→ What is expected: Transcribe the records word for word, leaving nothing out.

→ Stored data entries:
┄┄┄┄┄┄┄┄┄┄┄┄┄┄┄┄┄┄┄┄

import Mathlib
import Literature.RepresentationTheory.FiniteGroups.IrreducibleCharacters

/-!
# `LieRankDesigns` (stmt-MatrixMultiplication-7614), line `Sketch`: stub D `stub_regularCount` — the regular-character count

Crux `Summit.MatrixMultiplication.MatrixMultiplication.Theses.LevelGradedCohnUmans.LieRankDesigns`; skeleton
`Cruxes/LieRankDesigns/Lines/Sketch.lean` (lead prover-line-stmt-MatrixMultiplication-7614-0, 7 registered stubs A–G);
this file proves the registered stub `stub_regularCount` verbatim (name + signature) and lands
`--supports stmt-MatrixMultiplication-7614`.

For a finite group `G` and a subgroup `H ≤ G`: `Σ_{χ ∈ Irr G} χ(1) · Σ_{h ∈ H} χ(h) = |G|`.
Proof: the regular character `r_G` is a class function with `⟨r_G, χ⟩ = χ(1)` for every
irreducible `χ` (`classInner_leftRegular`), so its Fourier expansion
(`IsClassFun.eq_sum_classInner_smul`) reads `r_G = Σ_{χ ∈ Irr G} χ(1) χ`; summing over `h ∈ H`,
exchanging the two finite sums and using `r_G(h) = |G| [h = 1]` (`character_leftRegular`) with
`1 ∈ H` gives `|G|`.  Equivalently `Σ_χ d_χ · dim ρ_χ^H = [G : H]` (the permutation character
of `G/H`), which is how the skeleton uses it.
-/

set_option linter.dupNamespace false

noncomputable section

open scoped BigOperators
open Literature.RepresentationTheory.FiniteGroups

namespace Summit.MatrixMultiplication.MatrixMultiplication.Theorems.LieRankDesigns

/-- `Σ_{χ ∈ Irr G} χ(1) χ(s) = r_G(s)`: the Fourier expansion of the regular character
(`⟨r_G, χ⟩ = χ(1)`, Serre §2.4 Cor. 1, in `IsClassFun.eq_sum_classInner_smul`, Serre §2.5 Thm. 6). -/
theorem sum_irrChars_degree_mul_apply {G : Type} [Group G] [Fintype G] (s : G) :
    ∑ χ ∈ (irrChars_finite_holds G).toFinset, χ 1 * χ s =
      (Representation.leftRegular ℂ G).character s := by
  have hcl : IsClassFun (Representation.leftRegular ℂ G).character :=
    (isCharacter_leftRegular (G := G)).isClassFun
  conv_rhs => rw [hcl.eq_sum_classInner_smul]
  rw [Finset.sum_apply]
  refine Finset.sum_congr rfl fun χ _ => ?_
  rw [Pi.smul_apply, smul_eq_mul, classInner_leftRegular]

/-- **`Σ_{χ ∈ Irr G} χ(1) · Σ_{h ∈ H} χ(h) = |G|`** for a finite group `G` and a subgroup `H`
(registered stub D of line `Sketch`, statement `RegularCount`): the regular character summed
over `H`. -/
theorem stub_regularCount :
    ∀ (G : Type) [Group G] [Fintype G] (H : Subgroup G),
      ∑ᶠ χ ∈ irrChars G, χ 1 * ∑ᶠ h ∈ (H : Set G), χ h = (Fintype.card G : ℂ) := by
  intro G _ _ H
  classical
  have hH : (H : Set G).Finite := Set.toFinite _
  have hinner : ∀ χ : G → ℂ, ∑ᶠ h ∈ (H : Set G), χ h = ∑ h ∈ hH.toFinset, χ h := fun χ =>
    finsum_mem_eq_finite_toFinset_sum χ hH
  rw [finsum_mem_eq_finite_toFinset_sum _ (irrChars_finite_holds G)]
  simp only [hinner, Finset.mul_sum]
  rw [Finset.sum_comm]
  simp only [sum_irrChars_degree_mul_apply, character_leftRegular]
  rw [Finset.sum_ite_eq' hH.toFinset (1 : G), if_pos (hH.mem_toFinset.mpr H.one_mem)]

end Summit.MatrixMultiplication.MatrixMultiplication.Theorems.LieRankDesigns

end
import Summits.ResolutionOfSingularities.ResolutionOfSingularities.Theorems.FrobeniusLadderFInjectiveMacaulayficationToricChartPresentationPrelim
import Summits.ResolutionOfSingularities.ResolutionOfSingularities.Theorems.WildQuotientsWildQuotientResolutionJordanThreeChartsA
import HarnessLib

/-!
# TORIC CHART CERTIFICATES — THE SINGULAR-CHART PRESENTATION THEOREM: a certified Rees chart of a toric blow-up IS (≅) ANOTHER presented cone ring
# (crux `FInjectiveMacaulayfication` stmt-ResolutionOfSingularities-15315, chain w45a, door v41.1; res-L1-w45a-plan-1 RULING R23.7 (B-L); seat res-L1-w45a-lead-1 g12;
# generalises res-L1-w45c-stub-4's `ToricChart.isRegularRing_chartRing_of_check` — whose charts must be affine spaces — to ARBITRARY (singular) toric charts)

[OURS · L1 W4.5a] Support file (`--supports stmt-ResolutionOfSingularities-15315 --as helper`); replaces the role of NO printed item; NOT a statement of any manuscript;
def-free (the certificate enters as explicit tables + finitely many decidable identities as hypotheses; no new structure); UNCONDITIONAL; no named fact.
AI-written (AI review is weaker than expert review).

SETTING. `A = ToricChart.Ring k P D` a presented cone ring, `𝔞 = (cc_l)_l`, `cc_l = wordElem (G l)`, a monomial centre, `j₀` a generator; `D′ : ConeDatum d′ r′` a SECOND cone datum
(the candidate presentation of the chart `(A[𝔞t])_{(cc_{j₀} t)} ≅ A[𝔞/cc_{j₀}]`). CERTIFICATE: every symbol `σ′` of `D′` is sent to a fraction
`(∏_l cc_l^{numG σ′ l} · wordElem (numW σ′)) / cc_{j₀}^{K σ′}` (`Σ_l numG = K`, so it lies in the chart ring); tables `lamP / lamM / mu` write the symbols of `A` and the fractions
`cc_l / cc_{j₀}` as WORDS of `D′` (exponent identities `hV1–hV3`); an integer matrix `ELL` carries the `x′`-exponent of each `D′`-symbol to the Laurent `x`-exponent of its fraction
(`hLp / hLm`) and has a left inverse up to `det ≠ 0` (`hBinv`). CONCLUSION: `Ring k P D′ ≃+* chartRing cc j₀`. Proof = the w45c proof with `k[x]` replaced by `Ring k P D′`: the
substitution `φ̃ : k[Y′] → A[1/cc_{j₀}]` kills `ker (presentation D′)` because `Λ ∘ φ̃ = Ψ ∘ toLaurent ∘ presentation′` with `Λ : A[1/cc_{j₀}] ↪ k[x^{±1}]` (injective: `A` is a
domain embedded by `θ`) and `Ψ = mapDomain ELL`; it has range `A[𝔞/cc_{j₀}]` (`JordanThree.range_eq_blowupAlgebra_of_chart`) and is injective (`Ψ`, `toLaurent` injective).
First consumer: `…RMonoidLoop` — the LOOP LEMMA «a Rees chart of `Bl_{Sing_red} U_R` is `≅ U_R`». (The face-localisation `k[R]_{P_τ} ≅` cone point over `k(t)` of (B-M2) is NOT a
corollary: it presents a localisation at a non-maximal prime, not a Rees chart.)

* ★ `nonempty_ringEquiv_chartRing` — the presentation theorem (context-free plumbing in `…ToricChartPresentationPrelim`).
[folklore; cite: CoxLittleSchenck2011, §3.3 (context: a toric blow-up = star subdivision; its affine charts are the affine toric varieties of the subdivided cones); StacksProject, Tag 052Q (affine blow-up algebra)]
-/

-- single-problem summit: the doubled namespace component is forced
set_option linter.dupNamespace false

┄┄┄┄┄┄┄┄┄┄┄┄┄┄┄┄┄┄┄┄

→ Solution to this problem:
import Mathlib
import Literature.RepresentationTheory.FiniteGroups.IrreducibleCharacters

/-!
# `LieRankDesigns` (stmt-MatrixMultiplication-7614), line `Sketch`: stub D `stub_regularCount` — the regular-character count

Crux `Summit.MatrixMultiplication.MatrixMultiplication.Theses.LevelGradedCohnUmans.LieRankDesigns`; skeleton
`Cruxes/LieRankDesigns/Lines/Sketch.lean` (lead prover-line-stmt-MatrixMultiplication-7614-0, 7 registered stubs A–G);
this file proves the registered stub `stub_regularCount` verbatim (name + signature) and lands
`--supports stmt-MatrixMultiplication-7614`.

For a finite group `G` and a subgroup `H ≤ G`: `Σ_{χ ∈ Irr G} χ(1) · Σ_{h ∈ H} χ(h) = |G|`.
Proof: the regular character `r_G` is a class function with `⟨r_G, χ⟩ = χ(1)` for every
irreducible `χ` (`classInner_leftRegular`), so its Fourier expansion
(`IsClassFun.eq_sum_classInner_smul`) reads `r_G = Σ_{χ ∈ Irr G} χ(1) χ`; summing over `h ∈ H`,
exchanging the two finite sums and using `r_G(h) = |G| [h = 1]` (`character_leftRegular`) with
`1 ∈ H` gives `|G|`.  Equivalently `Σ_χ d_χ · dim ρ_χ^H = [G : H]` (the permutation character
of `G/H`), which is how the skeleton uses it.
-/

set_option linter.dupNamespace false

noncomputable section

open scoped BigOperators
open Literature.RepresentationTheory.FiniteGroups

namespace Summit.MatrixMultiplication.MatrixMultiplication.Theorems.LieRankDesigns

/-- `Σ_{χ ∈ Irr G} χ(1) χ(s) = r_G(s)`: the Fourier expansion of the regular character
(`⟨r_G, χ⟩ = χ(1)`, Serre §2.4 Cor. 1, in `IsClassFun.eq_sum_classInner_smul`, Serre §2.5 Thm. 6). -/
theorem sum_irrChars_degree_mul_apply {G : Type} [Group G] [Fintype G] (s : G) :
    ∑ χ ∈ (irrChars_finite_holds G).toFinset, χ 1 * χ s =
      (Representation.leftRegular ℂ G).character s := by
  have hcl : IsClassFun (Representation.leftRegular ℂ G).character :=
    (isCharacter_leftRegular (G := G)).isClassFun
  conv_rhs => rw [hcl.eq_sum_classInner_smul]
  rw [Finset.sum_apply]
  refine Finset.sum_congr rfl fun χ _ => ?_
  rw [Pi.smul_apply, smul_eq_mul, classInner_leftRegular]

/-- **`Σ_{χ ∈ Irr G} χ(1) · Σ_{h ∈ H} χ(h) = |G|`** for a finite group `G` and a subgroup `H`
(registered stub D of line `Sketch`, statement `RegularCount`): the regular character summed
over `H`. -/
theorem stub_regularCount :
    ∀ (G : Type) [Group G] [Fintype G] (H : Subgroup G),
      ∑ᶠ χ ∈ irrChars G, χ 1 * ∑ᶠ h ∈ (H : Set G), χ h = (Fintype.card G : ℂ) := by
  intro G _ _ H
  classical
  have hH : (H : Set G).Finite := Set.toFinite _
  have hinner : ∀ χ : G → ℂ, ∑ᶠ h ∈ (H : Set G), χ h = ∑ h ∈ hH.toFinset, χ h := fun χ =>
    finsum_mem_eq_finite_toFinset_sum χ hH
  rw [finsum_mem_eq_finite_toFinset_sum _ (irrChars_finite_holds G)]
  simp only [hinner, Finset.mul_sum]
  rw [Finset.sum_comm]
  simp only [sum_irrChars_degree_mul_apply, character_leftRegular]
  rw [Finset.sum_ite_eq' hH.toFinset (1 : G), if_pos (hH.mem_toFinset.mpr H.one_mem)]

end Summit.MatrixMultiplication.MatrixMultiplication.Theorems.LieRankDesigns

end
import Summits.ResolutionOfSingularities.ResolutionOfSingularities.Theorems.FrobeniusLadderFInjectiveMacaulayficationToricChartPresentationPrelim
import Summits.ResolutionOfSingularities.ResolutionOfSingularities.Theorems.WildQuotientsWildQuotientResolutionJordanThreeChartsA
import HarnessLib

/-!
# TORIC CHART CERTIFICATES — THE SINGULAR-CHART PRESENTATION THEOREM: a certified Rees chart of a toric blow-up IS (≅) ANOTHER presented cone ring
# (crux `FInjectiveMacaulayfication` stmt-ResolutionOfSingularities-15315, chain w45a, door v41.1; res-L1-w45a-plan-1 RULING R23.7 (B-L); seat res-L1-w45a-lead-1 g12;
# generalises res-L1-w45c-stub-4's `ToricChart.isRegularRing_chartRing_of_check` — whose charts must be affine spaces — to ARBITRARY (singular) toric charts)

[OURS · L1 W4.5a] Support file (`--supports stmt-ResolutionOfSingularities-15315 --as helper`); replaces the role of NO printed item; NOT a statement of any manuscript;
def-free (the certificate enters as explicit tables + finitely many decidable identities as hypotheses; no new structure); UNCONDITIONAL; no named fact.
AI-written (AI review is weaker than expert review).

SETTING. `A = ToricChart.Ring k P D` a presented cone ring, `𝔞 = (cc_l)_l`, `cc_l = wordElem (G l)`, a monomial centre, `j₀` a generator; `D′ : ConeDatum d′ r′` a SECOND cone datum
(the candidate presentation of the chart `(A[𝔞t])_{(cc_{j₀} t)} ≅ A[𝔞/cc_{j₀}]`). CERTIFICATE: every symbol `σ′` of `D′` is sent to a fraction
`(∏_l cc_l^{numG σ′ l} · wordElem (numW σ′)) / cc_{j₀}^{K σ′}` (`Σ_l numG = K`, so it lies in the chart ring); tables `lamP / lamM / mu` write the symbols of `A` and the fractions
`cc_l / cc_{j₀}` as WORDS of `D′` (exponent identities `hV1–hV3`); an integer matrix `ELL` carries the `x′`-exponent of each `D′`-symbol to the Laurent `x`-exponent of its fraction
(`hLp / hLm`) and has a left inverse up to `det ≠ 0` (`hBinv`). CONCLUSION: `Ring k P D′ ≃+* chartRing cc j₀`. Proof = the w45c proof with `k[x]` replaced by `Ring k P D′`: the
substitution `φ̃ : k[Y′] → A[1/cc_{j₀}]` kills `ker (presentation D′)` because `Λ ∘ φ̃ = Ψ ∘ toLaurent ∘ presentation′` with `Λ : A[1/cc_{j₀}] ↪ k[x^{±1}]` (injective: `A` is a
domain embedded by `θ`) and `Ψ = mapDomain ELL`; it has range `A[𝔞/cc_{j₀}]` (`JordanThree.range_eq_blowupAlgebra_of_chart`) and is injective (`Ψ`, `toLaurent` injective).
First consumer: `…RMonoidLoop` — the LOOP LEMMA «a Rees chart of `Bl_{Sing_red} U_R` is `≅ U_R`». (The face-localisation `k[R]_{P_τ} ≅` cone point over `k(t)` of (B-M2) is NOT a
corollary: it presents a localisation at a non-maximal prime, not a Rees chart.)

* ★ `nonempty_ringEquiv_chartRing` — the presentation theorem (context-free plumbing in `…ToricChartPresentationPrelim`).
[folklore; cite: CoxLittleSchenck2011, §3.3 (context: a toric blow-up = star subdivision; its affine charts are the affine toric varieties of the subdivided cones); StacksProject, Tag 052Q (affine blow-up algebra)]
-/

-- single-problem summit: the doubled namespace component is forced
set_option linter.dupNamespace false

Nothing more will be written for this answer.